Chinese pangolin

Chinese pangolin ( Manis pentadactyla )

The Chinese pangolin or ears pangolin ( Manis pentadactyla, Chinese鲮鲤/鲮鲤, Pinyin líng lǐ ) is a mammal of the family of pangolins ( Manidae ). It lives in eastern Asia.

Features

Chinese pangolins reach a body length of 50 to 60 inches, including another 30 to 40 centimeters long tail comes. Like all pangolins is with them the top of the head, the back and the flanks, covering the outer sides of the limbs and the tail with horny scales. The scales are colored purple-brown in adult animals black brown and in young animals. The skin that is visible, for example, the unprotected belly is white gray. The front feet carry large grave claws, the hind feet have claws on. The head is constructed very simply, as in all pangolins and toothless, the tongue very long. Of the other pangolins but they differ by the relatively large eyes and the presence of external ears ( in the other Asian pangolins is just a thickened ridge present in the African species not even this ).

Distribution and habitat

These pangolins are from eastern Nepal and north-eastern India on the northern Southeast Asia (Myanmar, Thailand, Northern Cambodia Northern Laos and North Vietnam) spread to the central and southern parts of China, they are also on the islands of Taiwan and Hainan before. Their habitat are mainly forests.

Way of life

Chinese Pangolins are nocturnal and stay mainly at the bottom. They spend the day in self-dug burrows or acquired from other animals whose input they close. At night, they go in search of food, where they can also climb trees. In case of threat they can be rolled up into a ball, which is also due to the sharp edges of the horny scales hardly break.
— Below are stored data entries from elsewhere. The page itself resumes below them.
/-! ### The registered stub -/

/-- **`stub_tameRestart` (registered signature `Sig.stub_tameRestart`, verbatim): a tame restart costs
only the margins.** Case-free `K`-uniform witnesses: `G2 := Σ_{k∈freqBall N}‖g k‖²`,
`D := ν·4π²M²·|B₁|`, `T₀ := max T₁ 1 + |E₁|/(2E−E₁) + D/(ε₁−ε)`, `R := B₁ + (B₁ + G2/2)/(ν·4π²)`.
Shape: SELECT a tame instant `s ∈ (0,1)` by the MVT budget (`exists_tame_instant` +
`sum_norm_sq_restrict_le`), SHIFT the trajectory to it (autonomy; datum bound by `h1Size_eq`), and let
the margins pay for the lost prefix (`restart_margins`). The unused binders (`g 0 = 0`, transversality,
`0 < ε`) are ignored: the stub is a pure witness transfer. Sources: RobinsonRodrigoSadowski2016 Thm 4.4;
FoiasManleyRosaTemam2001 Ch. II (7.16)–(7.17); ConstantinFoias1988 Ch. 8 (8.7)–(8.9). -/
theorem stub_tameRestart : Sig.stub_tameRestart := by
  intro ν hν N g hcs hsupp _h0 _hdiv E ε M _hε T₁ E₁ ε₁ B₁ hE hεε
  set G2 : ℝ := ∑ k ∈ freqBall N, ‖g k‖ ^ 2 with hG2
  set D : ℝ := ν * (4 * Real.pi ^ 2 * (M : ℝ) ^ 2) * |B₁| with hD
  refine ⟨max T₁ 1 + |E₁| / (2 * E - E₁) + D / (ε₁ - ε),
    B₁ + (B₁ + G2 / 2) / (ν * (4 * Real.pi ^ 2)), ?_⟩
  rintro K S hS ⟨c, hc, hball, hset⟩
  have hS' : ∀ k ∈ S, -k ∈ S := neg_mem_of_eq_erase hS
  have hν4 : 0 < ν * (4 * Real.pi ^ 2) := by positivity
  -- (1) SELECT: a tame instant in `(0,1)`, with a `K`-uniform enstrophy bound
  obtain ⟨s, hs, hZν⟩ := exists_tame_instant hS' hcs hc (B := B₁) (fun t ht => hball t ht.1)
  have hG : ∑ k : ↥S, ‖g k‖ ^ 2 ≤ G2 := sum_norm_sq_restrict_le hsupp S
  have hZs : ∑ k : ↥S, freqNormSq (k : ℤ³) * ‖c s k‖ ^ 2 ≤
      (B₁ + G2 / 2) / (ν * (4 * Real.pi ^ 2)) := by
    rw [le_div_iff₀ hν4]
    nlinarith [hZν, hG]
  have hs' : s ∈ Set.Icc (0 : ℝ) 1 := Set.Ioo_subset_Icc_self hs
  -- (2) SHIFT: restart there; the margins pay for the lost prefix
  refine ⟨fun τ => c (τ + s), hc.comp_add hs'.1, ?_, ?_⟩
  · show h1Size (c (0 + s)) ≤ _
    rw [zero_add, h1Size_eq]
    exact add_le_add (hball s hs'.1) hZs
  · intro T hT
    have hB₁ : 0 ≤ B₁ := (modalEnergy_nonneg _).trans (hball 0 le_rfl)
    have hcont : ContinuousOn c (Set.Ici 0) := hc.2.1
    have hsub : ∀ a b : ℝ, 0 ≤ a → a ≤ b → Set.uIcc a b ⊆ Set.Ici 0 := fun a b ha hab => by
      rw [Set.uIcc_of_le hab]
      exact fun t ht => ha.trans ht.1
    have hφi : ∀ a b, 0 ≤ a → a ≤ b →
        IntervalIntegrable (fun t => modalEnergy (c t)) volume a b := fun a b ha hab =>
      ((continuousOn_modalEnergy hcont).mono (hsub a b ha hab)).intervalIntegrable
    have hψi : ∀ a b, 0 ≤ a → a ≤ b →
        IntervalIntegrable (fun t => resolvedDissipation ν M (c t)) volume a b := fun a b ha hab =>
      ((continuousOn_resolvedDissipation ν M hcont).mono (hsub a b ha hab)).intervalIntegrable
    have hD0 : 0 ≤ D := by rw [hD]; positivity
    have hDψ : ∀ t ∈ Set.Icc 0 s, resolvedDissipation ν M (c t) ≤ D := by
      intro t ht
      refine (resolvedDissipation_le hν.le M (c t)).trans ?_
      rw [hD, abs_of_nonneg hB₁]
      exact mul_le_mul_of_nonneg_left (hball t ht.1) (by positivity)
    exact restart_margins (fun t => modalEnergy_nonneg _)
      (fun t => resolvedDissipation_nonneg hν.le M _) hφi hψi hE hεε hD0 hs' hDψ hset hT

end Summit.AnomalousDissipation.AnomalousDissipation.Cruxes.UniformEquilibration.Birth

end
import Mathlib
import HarnessLib
import HarnessLib.Audit
import Summits.FinalStateConjecture.Statement
import Literature.Geometry.Lorentzian.WeightedNorms
import Literature.Geometry.Lorentzian.KerrData
import Literature.Geometry.Lorentzian.LeviCivita
import Summits.FinalStateConjecture.FinalStateConjecture.Theorems.PhaseMixingCaptureAssemblyFrame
Their diet consists mainly of ants and termites. With the claws of the front feet, they can break the bark or Tierbaue of insects with its long, sticky tongue they take their prey to him. They have no teeth and grind their prey with the stomach.

Threat

In Chinese medicine, the scales of pangolins in the treatment of skin diseases are used, as their flesh is considered a delicacy. For these reasons, Chinese pangolins were hunted. Since 2000, the trade in these animals or their body parts is prohibited under the Endangered Species Convention ( CITES), but it should continue to exist a black market. In the over-populated southern and eastern Asia, the habitat destruction plays a role. The IUCN classified the species in 2008 consequently of the risk category " low risk" ( near threatened ) to " critically endangered " ( endangered ) high.

System

The next of kin of the Chinese shed animal is the leading Indian pangolin, with which it forms the subgenus Manis.